In addition to the use of a suitable additive, an appropriate ratio of toluene/DMF solvent was important for obtaining control over the polymerization. A decrease of the ratio of DMF from 2/1 to 8/1 v/v resulted in an improvement of the controllability to yield polymers with narrower MWDs both in the absence and presence of Ph₃P (entries 2 and 4). In particular, a small M_w/M_n ratio of 1.13 was attained in the reaction when using Ph₃P in toluene/DMF at 8/1 v/v. A ¹H NMR analysis of the products revealed that the functionality of the carbon–bromine bond at the propagating chain end (ω-end) depended on the solvents employed. In a solvent mixture with a larger DMF ratio, the carbon–bromine bond at the propagating chain end gradually decomposed through the elimination reaction of hydrogen bromide to give an olefin structure. In a past study, an elimination reaction of hydrogen bromide from 1-phenylethyl bromide was reported to occur to generate styrene in polar solvents, such as acetonitrile and nitromethane, upon heating.³⁶ DMF also promoted the elimination reaction in a similar way. The solvent nucleophilically attacks the carbon atom attached to the bromine atom to promote the elimination reaction. DMF was found to be indispensable for controlled polymerization because the reaction in toluene alone resulted in products with negligible carbon–bromine ends and with a high olefin ratio. The carbon–bromine ends were heterolytically cleaved to generate carbocationic species through the abstraction of the bromide anion on the Lewis acidic site of Fe₃O₄ because the suppression of the Lewis acidity was insufficient in the absence of DMF, which is a relatively strong Lewis base. Such heterolytic cleavage was followed by the β-proton elimination reaction to give the olefin chain end.

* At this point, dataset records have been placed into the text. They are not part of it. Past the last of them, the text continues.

/-- ★★ **THE DOCK, CELL-MASS FORM, `sup'` EDITION**: for nonempty read sets the weighted sum of the read-set MAXIMA obeys the same bound (pick the maximising selection).
[cite: Balaban1985Averaging, Prop. 4 (128)-(135) pp.37-38] -/
theorem dock_of_cellMass_sup' (b : ℕ) (hb : 4 ≤ b) (cl : ℕ → X → Finset X) (h_mem : ∀ n x, x ∈ cl n x)
    (h_eq : ∀ n x y, y ∈ cl n x → cl n y = cl n x) (h_nest : ∀ n x, cl n x ⊆ cl (n + 1) x) (h_card : ∀ n x, (cl n x).card ≤ b ^ n)
    (ρ : X → ℝ) (m : ℕ) (read : ℕ → ι → Finset X) (hne : ∀ n i, (read n i).Nonempty) (P : ℕ → X → ℝ) (μ : ℕ → ℝ) (nb : ℕ → X → Finset X) (κ : ℕ)
    (hnb : ∀ n y, (nb n y).card ≤ κ)
    (hP0 : ∀ n ≤ m, ∀ i, ∀ y ∈ read n i, 0 ≤ P n y)
    (hP : ∀ n ≤ m, ∀ i, ∀ y ∈ read n i, P n y ≤ μ n * ∑ r ∈ nb n y, ∑ z ∈ cl n r, ρ z)
    (top : ι → Finset X) (R : Finset X) (ν : ℕ)
    (hread : ∀ n ≤ m, ∀ i, ∀ y ∈ read n i, ∀ r ∈ nb n y, ∃ r₀ ∈ top i, r ∈ cl m r₀)
    (htop : ∀ i, top i ⊆ R) (hR : (R : Set X).PairwiseDisjoint (fun r => cl m r))
    (hν : ∀ r ∈ R, (univ.filter (fun i => r ∈ top i)).card ≤ ν)
    (Λ : ℕ → ℝ) (Λstar : ℝ) (hΛ : ∀ n, 0 ≤ Λ n) (hflat : ∀ n ≤ m, Λ n * μ n ^ 2 * (b : ℝ) ^ n ≤ Λstar) :
    ∑ n ∈ range (m + 1), Λ n * ∑ i, (read n i).sup' (hne n i) (fun y => P n y ^ 2) ≤
      Λstar * (κ : ℝ) ^ 2 * ν * (2 * ((b : ℝ) - 1) / ((b : ℝ) - 3)) * ∑ z, ρ z ^ 2 := by
  -- the maximising selection
  have hex : ∀ n i, ∃ y ∈ read n i, (read n i).sup' (hne n i) (fun y => P n y ^ 2) = P n y ^ 2 :=
    fun n i => exists_mem_eq_sup' (hne n i) (fun y => P n y ^ 2)
  choose sel hsel hseleq using hex
  have h := dock_of_cellMass b hb cl h_mem h_eq h_nest h_card ρ m read P μ nb κ hnb hP0 hP top R ν hread htop hR hν Λ Λstar hΛ hflat
    sel (fun n _ i => hsel n i)
  calc ∑ n ∈ range (m + 1), Λ n * ∑ i, (read n i).sup' (hne n i) (fun y => P n y ^ 2)
      = ∑ n ∈ range (m + 1), Λ n * ∑ i, P n (sel n i) ^ 2 := by simp_rw [hseleq]
    _ ≤ _ := h

end Dock

/-! ## §4 The dock, kernel form -/

section Kernel

variable {X : Type*} [Fintype X] [DecidableEq X] {ι : Type*} [Fintype ι]

/-- ★★★ **THE COMPOSED-KERNEL DOCK, KERNEL FORM** — the K-UNIFORM curl-driven part of (SCT′-c)₁: with composed kernels `K n` (`0 ≤ K n y q ≤ μ n`, support in the gen-`n` classes
of `≤ κ` representatives `nb n y`), read sets whose support representatives sit in the top classes of `top i ⊆ R` (pairwise-disjoint gen-`m` classes, multiplicity `≤ ν`),
nonnegative finest data `ρ`, and FLAT weights `Λ n·(μ n)²·b^n ≤ Λ★` (at `d = 3`: `L^{k−1−n}·L^{−2n}·L^{3n} = L^{k−1}`), for EVERY selection `sel n i ∈ read n i`:
    `Σ_{n ≤ m} Λ n·Σ_i (Σ_q K n (sel n i) q·ρ q)² ≤ Λ★·κ²·ν·(2(b−1)∕(b−3))·Σ_q ρ q²`.
[cite: Balaban1985Averaging, Prop. 4 (128)-(135) pp.37-38; Balaban1987RG1, (0.11) p.253] -/
theorem dock_of_kernel (b : ℕ) (hb : 4 ≤ b) (cl : ℕ → X → Finset X) (h_mem : ∀ n x, x ∈ cl n x)
    (h_eq : ∀ n x y, y ∈ cl n x → cl n y = cl n x) (h_nest : ∀ n x, cl n x ⊆ cl (n + 1) x) (h_card : ∀ n x, (cl n x).card ≤ b ^ n)
    (ρ : X → ℝ) (hρ : ∀ q, 0 ≤ ρ q) (m : ℕ) (read : ℕ → ι → Finset X) (K : ℕ → X → X → ℝ) (μ : ℕ → ℝ) (nb : ℕ → X → Finset X) (κ : ℕ)
    (hμ : ∀ n, 0 ≤ μ n) (hnb : ∀ n y, (nb n y).card ≤ κ)
    (hK0 : ∀ n y q, 0 ≤ K n y q) (hKμ : ∀ n y q, K n y q ≤ μ n) (hsupp : ∀ n y q, K n y q ≠ 0 → ∃ r ∈ nb n y, q ∈ cl n r)
    (top : ι → Finset X) (R : Finset X) (ν : ℕ)
    (hread : ∀ n ≤ m, ∀ i, ∀ y ∈ read n i, ∀ r ∈ nb n y, ∃ r₀ ∈ top i, r ∈ cl m r₀)
    (htop : ∀ i, top i ⊆ R) (hR : (R : Set X).PairwiseDisjoint (fun r => cl m r))
    (hν : ∀ r ∈ R, (univ.filter (fun i => r ∈ top i)).card ≤ ν)
    (Λ : ℕ → ℝ) (Λstar : ℝ) (hΛ : ∀ n, 0 ≤ Λ n) (hflat : ∀ n ≤ m, Λ n * μ n ^ 2 * (b : ℝ) ^ n ≤ Λstar)
    (sel : ℕ → ι → X) (hsel : ∀ n ≤ m, ∀ i, sel n i ∈ read n i) :
    ∑ n ∈ range (m + 1), Λ n * ∑ i, (∑ q, K n (sel n i) q * ρ q) ^ 2 ≤
      Λstar * (κ : ℝ) ^ 2 * ν * (2 * ((b : ℝ) - 1) / ((b : ℝ) - 3)) * ∑ z, ρ z ^ 2 :=
  dock_of_cellMass b hb cl h_mem h_eq h_nest h_card ρ m read (fun n y => ∑ q, K n y q * ρ q) μ nb κ hnb
    (fun n _ _ y _ => sum_nonneg fun q _ => mul_nonneg (hK0 n y q) (hρ q))
    (fun n _ _ y _ => kernel_le_mass cl n (K n y) (nb n y) (hμ n) (hKμ n y) (hsupp n y) ρ hρ)
    top R ν hread htop hR hν Λ Λstar hΛ hflat sel hsel

/-- ★★ **KERNEL FORM, `sup'` EDITION** (nonempty read sets; the read-set maxima). [cite: Balaban1985Averaging, Prop. 4 (128)-(135) pp.37-38] -/
theorem dock_of_kernel_sup' (b : ℕ) (hb : 4 ≤ b) (cl : ℕ → X → Finset X) (h_mem : ∀ n x, x ∈ cl n x)
    (h_eq : ∀ n x y, y ∈ cl n x → cl n y = cl n x) (h_nest : ∀ n x, cl n x ⊆ cl (n + 1) x) (h_card : ∀ n x, (cl n x).card ≤ b ^ n)
    (ρ : X → ℝ) (hρ : ∀ q, 0 ≤ ρ q) (m : ℕ) (read : ℕ → ι → Finset X) (hne : ∀ n i, (read n i).Nonempty) (K : ℕ → X → X → ℝ) (μ : ℕ → ℝ)
    (nb : ℕ → X → Finset X) (κ : ℕ) (hμ : ∀ n, 0 ≤ μ n) (hnb : ∀ n y, (nb n y).card ≤ κ)
    (hK0 : ∀ n y q, 0 ≤ K n y q) (hKμ : ∀ n y q, K n y q ≤ μ n) (hsupp : ∀ n y q, K n y q ≠ 0 → ∃ r ∈ nb n y, q ∈ cl n r)
    (top : ι → Finset X) (R : Finset X) (ν : ℕ)
    (hread : ∀ n ≤ m, ∀ i, ∀ y ∈ read n i, ∀ r ∈ nb n y, ∃ r₀ ∈ top i, r ∈ cl m r₀)
    (htop : ∀ i, top i ⊆ R) (hR : (R : Set X).PairwiseDisjoint (fun r => cl m r))
    (hν : ∀ r ∈ R, (univ.filter (fun i => r ∈ top i)).card ≤ ν)
    (Λ : ℕ → ℝ) (Λstar : ℝ) (hΛ : ∀ n, 0 ≤ Λ n) (hflat : ∀ n ≤ m, Λ n * μ n ^ 2 * (b : ℝ) ^ n ≤ Λstar) :
    ∑ n ∈ range (m + 1), Λ n * ∑ i, (read n i).sup' (hne n i) (fun y => (∑ q, K n y q * ρ q) ^ 2) ≤
      Λstar * (κ : ℝ) ^ 2 * ν * (2 * ((b : ℝ) - 1) / ((b : ℝ) - 3)) * ∑ z, ρ z ^ 2 :=
  dock_of_cellMass_sup' b hb cl h_mem h_eq h_nest h_card ρ m read hne (fun n y => ∑ q, K n y q * ρ q) μ nb κ hnb
    (fun n _ _ y _ => sum_nonneg fun q _ => mul_nonneg (hK0 n y q) (hρ q))
    (fun n _ _ y _ => kernel_le_mass cl n (K n y) (nb n y) (hμ n) (hKμ n y) (hsupp n y) ρ hρ)
    top R ν hread htop hR hν Λ Λstar hΛ hflat

end Kernel

end Summit.QuantumFields.YangMills.Theorems.FluctuationComparisonRegPrIntLS2BetaComposedKernelDock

The present system was also effective for controlled radical polymerization of MMA. The polymerization of MMA smoothly proceeded to yield a polymer with a unimodal MWD in the presence of Ph₃P in toluene/DMF (8/1 v/v; entry 15; see Fig. S1 in the ESI† for the MWD curves), i.e., under the conditions that are suited for the polymerization of styrene. However, DMF was not necessary unlike the case of styrene (entry 16; Fig. S1†), potentially because the carbon–bromine bond at the propagating end derived from MMA does not heterolytically cleave due to the non-polymerizability of MMA in a cationic mechanism. In addition, the reaction in the absence of Ph₃P resulted in a worse-controlled reaction to give a product with a bimodal MWD (entry 17). Moreover, polymers with MW much higher than the theoretical values were obtained in the presence of trialkylphosphines (entries 18 and 19), in a manner similar to the polymerization of styrene. The results indicate that the reaction conditions need to be suitably tuned depending on monomers employed.

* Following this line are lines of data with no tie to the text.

import Summits.BirchSwinnertonDyer.BirchSwinnertonDyer.Theorems.DerivedKatoValuationDoorIntegralH1RankLeTwoOfAnalyticRankTwoIffSelCapModPrint
import Summits.BirchSwinnertonDyer.BirchSwinnertonDyer.Theorems.DerivedKatoValuationDoorIntegralH1RankLeTwoOfAnalyticRankTwoRungOfFacts
import Summits.BirchSwinnertonDyer.BirchSwinnertonDyer.Theses.SelmerRank
import Summits.BirchSwinnertonDyer.BirchSwinnertonDyer.Theses.PAdicOrderV2
import Literature.NumberTheory.EllipticCurves.BSDSelmer
import Literature.NumberTheory.EllipticCurves.BSDSelmerPConverseRankZeroOrdinaryProofs
import Literature.NumberTheory.EllipticCurves.NonEisensteinPrimeOfSurjective
import Literature.NumberTheory.EllipticCurves.ComplexMultiplication
import HarnessLib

The reusability of Fe₃O₄ was examined under the most appropriate reaction conditions, as described above (Fig. 1). After the first use of Fe₃O₄ for the polymerization of styrene (red symbols), Fe₃O₄ was isolated from the product and residue solution with the use of a magnet (Scheme 1B). Subsequently, the Fe₃O₄ was washed with solvents and dried under reduced pressure for reuse in the polymerization reaction. The recovered Fe₃O₄ retained the activity to induce polymerization of styrene (blue symbols) in a manner similar to the reaction using fresh Fe₃O₄. The M_n values of the product polymers increased linearly along the theoretical line, suggesting the occurrence of highly controlled polymerization. Furthermore, the third use of Fe₃O₄ (green symbols) exhibited polymerization results comparable with those of the fresh and once-recovered counterparts. The slightly lower polymerization rates at the initial stages of the reaction with the recovered catalysts stem from the partial loss of activity on the Fe₃O₄ surface due to oxidation during the recovery steps.

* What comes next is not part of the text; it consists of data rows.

import Summits.BirchSwinnertonDyer.BirchSwinnertonDyer.Theorems.CyclotomicUntwistFormalEndomorphismPadicDigits
import Summits.BirchSwinnertonDyer.BirchSwinnertonDyer.Theorems.CyclotomicUntwistKatzRankSupersingular
import Summits.BirchSwinnertonDyer.BirchSwinnertonDyer.Theorems.CyclotomicUntwistNineRankTwoReduction
import HarnessLib

/-!
# Route `CyclotomicUntwist`: the named fact `WeierstrassCurve.isDescendedFrobeniusMatrix_exists` HOLDS —
# Berthelot–Ogus/Katz existence of the descended Frobenius matrix on every supersingular good model, now a THEOREM

Cell `pub/bsd-wall` (D-0145 line `route-BirchSwinnertonDyer-CyclotomicUntwist` rev 9), prover seat
`bsd-line-cycu-p2` (gen 7). THEOREMS ONLY (no definition, no `sorry`); helper `--supports` K1 =
stmt-BirchSwinnertonDyer-21580 (print child C2 = 27549, whose second conjunct costs exactly this fact; K2 = 21581).
BSD is not proved by this file; no crux is; C2 itself keeps its Gross–Zagier–Kolyvagin conjunct `PublishedInputGZK`.

The Literature named fact `WeierstrassCurve.isDescendedFrobeniusMatrix_exists`
(`Literature/NumberTheory/EllipticCurves/DescendedFrobeniusMatrix.lean`, Berthelot–Ogus (2.4)/(3.14) + Katz 1981
Thm. 5.1.4/5.3.3/5.7.2/(6.1.1)) is DISCHARGED by composing the cell's elementary Katz-rank chain, every link of which
is now in the tree:
* Honda's exponential form W1 (`KatzRankSupersingular.honda_step`, cycu-p3, over `SecondKindLog`);
* the digit expansion of `End_{𝔽_p⟦X⟧}(F̄)` and its `ℤ_p`-packaging — the binder `hDigAll` — this seat,
  `FormalEndomorphismPadicDigits.exists_digits_of_map_toZMod_hom` (p639042, p639885, p640419);
* cycu-p4's bridge, `p`-adic limit, base change `𝓞_{ℚ₃(ζ₉)} ← ℤ₃` and the registered-stub shape
  `KatzRankSupersingular.stub_KATZ_rankLeTwo_supersingular_of_digits : hDigAll → S2k`;
* cycu-p1/p5's reduction of the named fact to the supersingular rank statement S2k
  (`NineRankTwoReduction.isDescendedFrobeniusMatrix_exists_of_katzRank_supersingular`: Galois descent of the
  ω-column, `[η]` of the second kind, unconditional independence of the classes).

* **`katzRankLeTwo_supersingular`** — the statement of the registered stub S2k (`stub_KATZ_rankLeTwo_supersingular`
  of `Lines/dfrob_wan.lean` / `Lines/dfrob_kato.lean`), as a theorem in this namespace (the by-name close in the
  crux namespace is cycu-p4's, lead ruling 2026-08-28T14:11Z): any three second-kind series for a Weierstrass model
  over `𝓞_{ℚ₃(ζ₉)}` with elliptic supersingular special fibre are `ℚ₃(ζ₉)`-dependent modulo bounded denominators;
* **`isDescendedFrobeniusMatrix_exists_holds : WeierstrassCurve.isDescendedFrobeniusMatrix_exists`**.

References: [cite: Katz1981CrystallineDieudonne, Thm. 5.1.4, Thm. 5.3.3, Thm. 5.7.2, (6.1.1)];
[cite: BerthelotOgus1983, Thm. (2.4), Prop. (3.14)]; [cite: KatzMessing1974, Thm. 1]; [cite: SilvermanAEC2009, IV.7.4, V.2.3.1].
-/

set_option autoImplicit false
-- single-conjunct summit: `Summit.BirchSwinnertonDyer.BirchSwinnertonDyer.…` repeats the name by design
set_option linter.dupNamespace false

noncomputable section

open PowerSeries Literature.NumberTheory.EllipticCurves Literature.NumberTheory.EllipticCurves.DescendedFrobenius

namespace Summit.BirchSwinnertonDyer.BirchSwinnertonDyer.Theorems.FormalEndomorphismPadicDigits

/-- **Katz 1981 Thm. 5.3.3 for the good models over `𝓞_{ℚ₃(ζ₉)}` with SUPERSINGULAR fibre** (the statement of the
registered stub S2k `stub_KATZ_rankLeTwo_supersingular`): any three second-kind series are `ℚ₃(ζ₉)`-dependent modulo
bounded denominators. Composition of cycu-p4's `stub_KATZ_rankLeTwo_supersingular_of_digits` with this seat's digit
datum `exists_digits_of_map_toZMod_hom`. [cite: Katz1981CrystallineDieudonne, Thm. 5.3.3] -/
theorem katzRankLeTwo_supersingular :
    ∀ (E : WeierstrassCurve ONine) (ρ : ONine →+* ZMod 3), IsUnit (E.map ρ).Δ →
      (3 : ℤ) ∣ Literature.NumberTheory.EllipticCurves.HasseManin.tr (E.map ρ) →
      ∀ f : Fin 3 → KNine⟦X⟧,
        (∀ i, constantCoeff (f i) = 0 ∧
          (∃ d : ℕ, ∀ n : ℕ, IsIntegral ℤ_[3] ((3 : KNine) ^ d * ((n : KNine) * coeff n (f i)))) ∧
          (∃ d' : ℕ, ∀ e : Fin 2 →₀ ℕ, IsIntegral ℤ_[3] ((3 : KNine) ^ d' * MvPowerSeries.coeff e
            ((f i).subst (E.map (algebraMap ONine KNine)).formalGroupLaw - (f i).subst (MvPowerSeries.X 0) -
              (f i).subst (MvPowerSeries.X 1))))) →
        ∃ a : Fin 3 → KNine, a ≠ 0 ∧ HasBoundedDenominators (∑ i, PowerSeries.C (a i) * f i) :=
  KatzRankSupersingular.stub_KATZ_rankLeTwo_supersingular_of_digits
    (fun V₀ _ _ hV₀ => exists_digits_of_map_toZMod_hom V₀ hV₀)

/-- **The named fact `WeierstrassCurve.isDescendedFrobeniusMatrix_exists` HOLDS**: for every `W/ℚ`, every good model
`𝓜` over `𝓞_{ℚ₃(ζ₉)}` and every reduction `ρ` with `3 ∣ 𝓜.specialFibreTrace ρ`, a descended Frobenius matrix with
that trace exists. [cite: BerthelotOgus1983, Prop. (3.14)] [cite: Katz1981CrystallineDieudonne, Thm. 5.1.4, 5.3.3, 5.7.2 and (6.1.1)] -/
theorem isDescendedFrobeniusMatrix_exists_holds : WeierstrassCurve.isDescendedFrobeniusMatrix_exists :=
  NineRankTwoReduction.isDescendedFrobeniusMatrix_exists_of_katzRank_supersingular katzRankLeTwo_supersingular

end Summit.BirchSwinnertonDyer.BirchSwinnertonDyer.Theorems.FormalEndomorphismPadicDigits

end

Fig. 1 Reuse of Fe₃O₄ in radical polymerization of styrene: (A) time–conversion curves, (B) M_n and M_w/M_n values, and (C) MWD curves for the polystyrenes obtained with the fresh Fe₃O₄: [styrene]₀ = 4.0 M, [EBPA]₀ = 40 mM, [Fe₃O₄]₀/[EBPA]₀ = 2, [Ph₃P]₀ = 20 mM, in toluene/DMF (8/1 v/v) at 80 °C.

The effect of stirring on the reaction rate suggests that the surface of Fe₃O₄ is responsible for the catalysis in the radical polymerization reaction. The reaction without stirring was much slower compared with the reaction in a mixture that was vigorously stirred with a stirring bar throughout polymerization, as shown in Fig. 2 (red symbols). Therefore, frequent contact between the propagating chain end and the Fe₃O₄ surface through vigorous stirring is required for an efficient polymerization reaction. Furthermore, when the Fe₃O₄ was removed from the reaction mixture during polymerization, the reaction no longer proceeded (blue symbols in Fig. 2). In addition, the separated supernatant solution gradually turned orange, indicating that some iron species leached out of the Fe₃O₄ during polymerization and changed to colored species,³⁷ such as trivalent iron complexes. These soluble species alone, however, cannot catalyze polymerization in the absence of Fe₃O₄. The UV-vis spectrum of the supernatant differed from the spectra of FeBr₂/Ph₃P and FeBr₃/Ph₃P mixtures.

Fig. 2 Polymerization of styrene with Fe₃O₄/Ph₃P: the polymerization without stirring (red) or the removal of Fe₃O₄ during the reaction (blue): [styrene]₀ = 4.0 M, [EBPA]₀ = 40 mM, [Fe₃O₄]₀/[EBPA]₀ = 2, [Ph₃P]₀ = 20 mM, in toluene/DMF (8/1 v/v) at 80 °C.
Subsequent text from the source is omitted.